Jungle exploration was another Costa Rican experience, though this time flying through the treetops of the Monteverde Cloud Forest, a quite fantastic experience, rushing from zip line to zip line. I also did a spot of canoeing. I did not see as many monkeys as I did in Guatemala just sloths, sloths and more sloths, creatures which really do deserve their name! Actually I did see quite a lot more - crocodiles, turtles and some wonderfully exotic birds, including my very first toucan.
So, here we are, over a week and a half into the safari and I’ve still not been to Honduras. That’s it; no more hesitating; it’s time to go and the Devil goes with me...along with my boyfriend (is there a difference?)
I’m so glad we went. The dengue emergency was passing and Tegucigalpa, the capital, was perfectly calm, with no sign at all of any kind of political trouble. I stayed here for two days exploring, bar-hopping and generally getting to know people. I’m pleased to say that I did not come across anyone who had a good word to say about Manuel Zelaya, the ousted president and dictator in the making. Perhaps I just spoke to the wrong people…or went to the wrong bars!
I have to say that Tegucigalpa, though certainly a tad more interesting than San Jose, is not really the kind of place where one needs to spend an awful lot of time. There is some interesting colonial architecture in the centre but that’s not what I was here for; no, it was on to Copan and the Mayans.

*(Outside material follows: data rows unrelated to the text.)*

/-- … hence the span condition, and membership in the record space over any universe containing the events
(`spanLE_of_covers`, `mem_records`). [folklore] -/
theorem spanLE_of_chained [DecidableEq ε] {W a : ε → ℕ} {j K : ℕ} {b : ε} {Q : Finset ε}
    (hch : Chained W a j (insert b Q)) (hK : ∃ e ∈ insert b Q, K < a e + W e) (hb : b ∉ Q) :
    SpanLE W j K b Q :=
  spanLE_of_covers (covers_of_chained hch hK) hb

/-- … and so the record `Q` of a chained pending slot is a member of `records`. [folklore] -/
theorem mem_records_of_chained [DecidableEq ε] {W a : ε → ℕ} {j K : ℕ} {b : ε} {Q E : Finset ε}
    (hch : Chained W a j (insert b Q)) (hK : ∃ e ∈ insert b Q, K < a e + W e) (hb : b ∉ Q) (hE : Q ⊆ E) :
    Q ∈ records W j K E b :=
  mem_records.2 ⟨hE, spanLE_of_chained hch hK hb⟩

end Chain

/-! ## §2 The genealogy ledger: the three located lifetime rules, typed, imply the window cover -/

section Genealogy

variable {ε : Type*}

/-- **THE GENEALOGY OF A PENDING COMPONENT** (the merger tree of a component of Bałaban's large-field region, as DATA;
READING (ID) of B16 pp. 384–387, nothing asserted): `born b j` — a large-field region created at step `j` with birth
event `b` (its (1.79) factor p. 381/383; epoch «K ≤ n₀ − j + R_j» p. 385); `renew G e h` — the component `G`, ready for
the R-operation at step `h` (conditions (i), (ii)), acquires a new large field in the preparatory operations: event `e`
at step `h + 1` with the fresh factor «exp(−p₀(g_j))» and «K = R_{j+1} for Z» (p. 386); `merge X Y e` — the BINARY
merger of two pending components into one (second case p. 386, (1.84)–(1.88); a merger of several old components and
new regions is a chain of binary ones along a maximal tree, as in print p. 386), event `e` carrying the surplus
«2(1 + β₀)^{−1}p₀(g_{j+1})» of (1.87) and the window «K ≤ K₂ + n₁ + R_{j+1}» of p. 387.  An m1-merger (with a NEW region)
is `merge X (born b' x) e`; an m2-merger (two OLD components) is `merge X Y e` with both `X`, `Y` composite. [folklore] -/
inductive Gen (ε : Type*) : Type _
  | born (b : ε) (j : ℕ) : Gen ε
  | renew (G : Gen ε) (e : ε) (h : ℕ) : Gen ε
  | merge (X Y : Gen ε) (e : ε) : Gen ε

namespace Gen

/-- The ROOT BIRTH STEP `j(Z)`: «j(Z) is the index of a first large field region contained in Z» (p. 384) — the
earliest birth among the constituents. [folklore] -/
def rootStep : Gen ε → ℕ
  | born _ j => j
  | renew G _ _ => G.rootStep
  | merge X Y _ => min X.rootStep Y.rootStep

/-- The ROOT BIRTH EVENT (a constituent born at `rootStep`; ties resolved towards the first partner). [folklore] -/
def root : Gen ε → ε
  | born b _ => b
  | renew G _ _ => G.root
  | merge X Y _ => if X.rootStep ≤ Y.rootStep then X.root else Y.root

/-- The LAST EVENT of the genealogy (the birth itself for a bare region). [folklore] -/
def top : Gen ε → ε
  | born b _ => b
  | renew _ e _ => e
  | merge _ _ e => e

/-- **THE REACH** (exclusive horizon: the first step at which the component is no longer pending if no further event
occurs), computed from the event windows `W` by the three printed rules: birth `j + W b` («K ≤ n₀ − j + R_j» p. 385 —
`W b` = fat waiting time + `R_j` + 1); renewal at readiness step `h`: `h + 1 + W e` («hence K = R_{j+1} for Z» p. 386 —
`W e = R_{h+1} + 1`); merger: `max (reach X) (reach Y) + W e` («K ≤ K₂ + n₁ + R_{j+1}» p. 387, `K₂` the later partner
index — `W e = n₁ + R`).  Print states upper bounds for the index `K`; the ledger books the bound. [folklore] -/
def reach (W : ε → ℕ) : Gen ε → ℕ
  | born b j => j + W b
  | renew _ e h => h + 1 + W e
  | merge X Y e => max (X.reach W) (Y.reach W) + W e

/-- root step of a bare birth [folklore] -/
@[simp] theorem rootStep_born (b : ε) (j : ℕ) : (born b j).rootStep = j := rfl
/-- a renewal keeps the root step [folklore] -/
@[simp] theorem rootStep_renew (G : Gen ε) (e : ε) (h : ℕ) : (renew G e h).rootStep = G.rootStep := rfl
/-- the root step of a merger is the earlier partner root step [folklore] -/
@[simp] theorem rootStep_merge (X Y : Gen ε) (e : ε) :
    (merge X Y e).rootStep = min X.rootStep Y.rootStep := rfl
/-- reach of a bare birth: rule (L1) [folklore] -/
@[simp] theorem reach_born (W : ε → ℕ) (b : ε) (j : ℕ) : (born b j).reach W = j + W b := rfl
/-- reach after a renewal: rule (L2) [folklore] -/
@[simp] theorem reach_renew (W : ε → ℕ) (G : Gen ε) (e : ε) (h : ℕ) : (renew G e h).reach W = h + 1 + W e := rfl
/-- reach after a merger: rule (L3) [folklore] -/
@[simp] theorem reach_merge (W : ε → ℕ) (X Y : Gen ε) (e : ε) :
    (merge X Y e).reach W = max (X.reach W) (Y.reach W) + W e := rfl
/-- last event of a bare birth [folklore] -/
@[simp] theorem top_born (b : ε) (j : ℕ) : (born b j).top = b := rfl
/-- last event after a renewal [folklore] -/
@[simp] theorem top_renew (G : Gen ε) (e : ε) (h : ℕ) : (renew G e h).top = e := rfl
/-- last event after a merger [folklore] -/
@[simp] theorem top_merge (X Y : Gen ε) (e : ε) : (merge X Y e).top = e := rfl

Copan itself is a lovely place, far more relaxed than the capital. The ruins lie approximately two kilometres to the east of the town. Before entering the site properly we spent some time looking at the superb collection in the Museum of Mayan Sculpture. Although the Copan Ruins are not nearly as spectacular as Tikal there are some really super sculptures, reliefs and alters. Some of the temples are also truly special, particularly the cluster in the area known as the Acropolis. I know this has probably been said many times before but the Hieroglyphic Stair way left me speechless with excitement.
After a fairly intense few days it was back to Tegucigalpa and from there on to Panama. I’ve now seen several Central American capitals but there is nothing to compare to Panama City. Looking at those soaring skyscrapers, known locally as the ‘Cocaine Towers’, as one approaches the city across the causeway makes ever other place seem so provincial.
Again we did a lot of exploration here, particularly in the ruins of Panama Viejo – Old Panama – abandoned in the seventeenth century after it was ransacked by a certain unscrupulous English buccaneer by the name of Henry Morgan! But Panama was chiefly for relaxing, playing, beaching and having lots of fun. My most memorable experience will probably be the super luncheon with new friends in the Restaurant Mira Flores, overlooking the Panama Canal.
Yes, we did spend lots of time exploring throughout the trip but this was punctuated by all sorts of other activities, swimming, talking, making friends, being generally laid back and super cool. I also managed to get in a spot of riding in both Honduras and Guatemala, including one splendid gallop along a largely deserted volcanic beach. The whole trip was such a tremendous experience. I could have spent twice as long but here we are, England, home and beauty.
The world is a book, and those who do not travel, read only a page.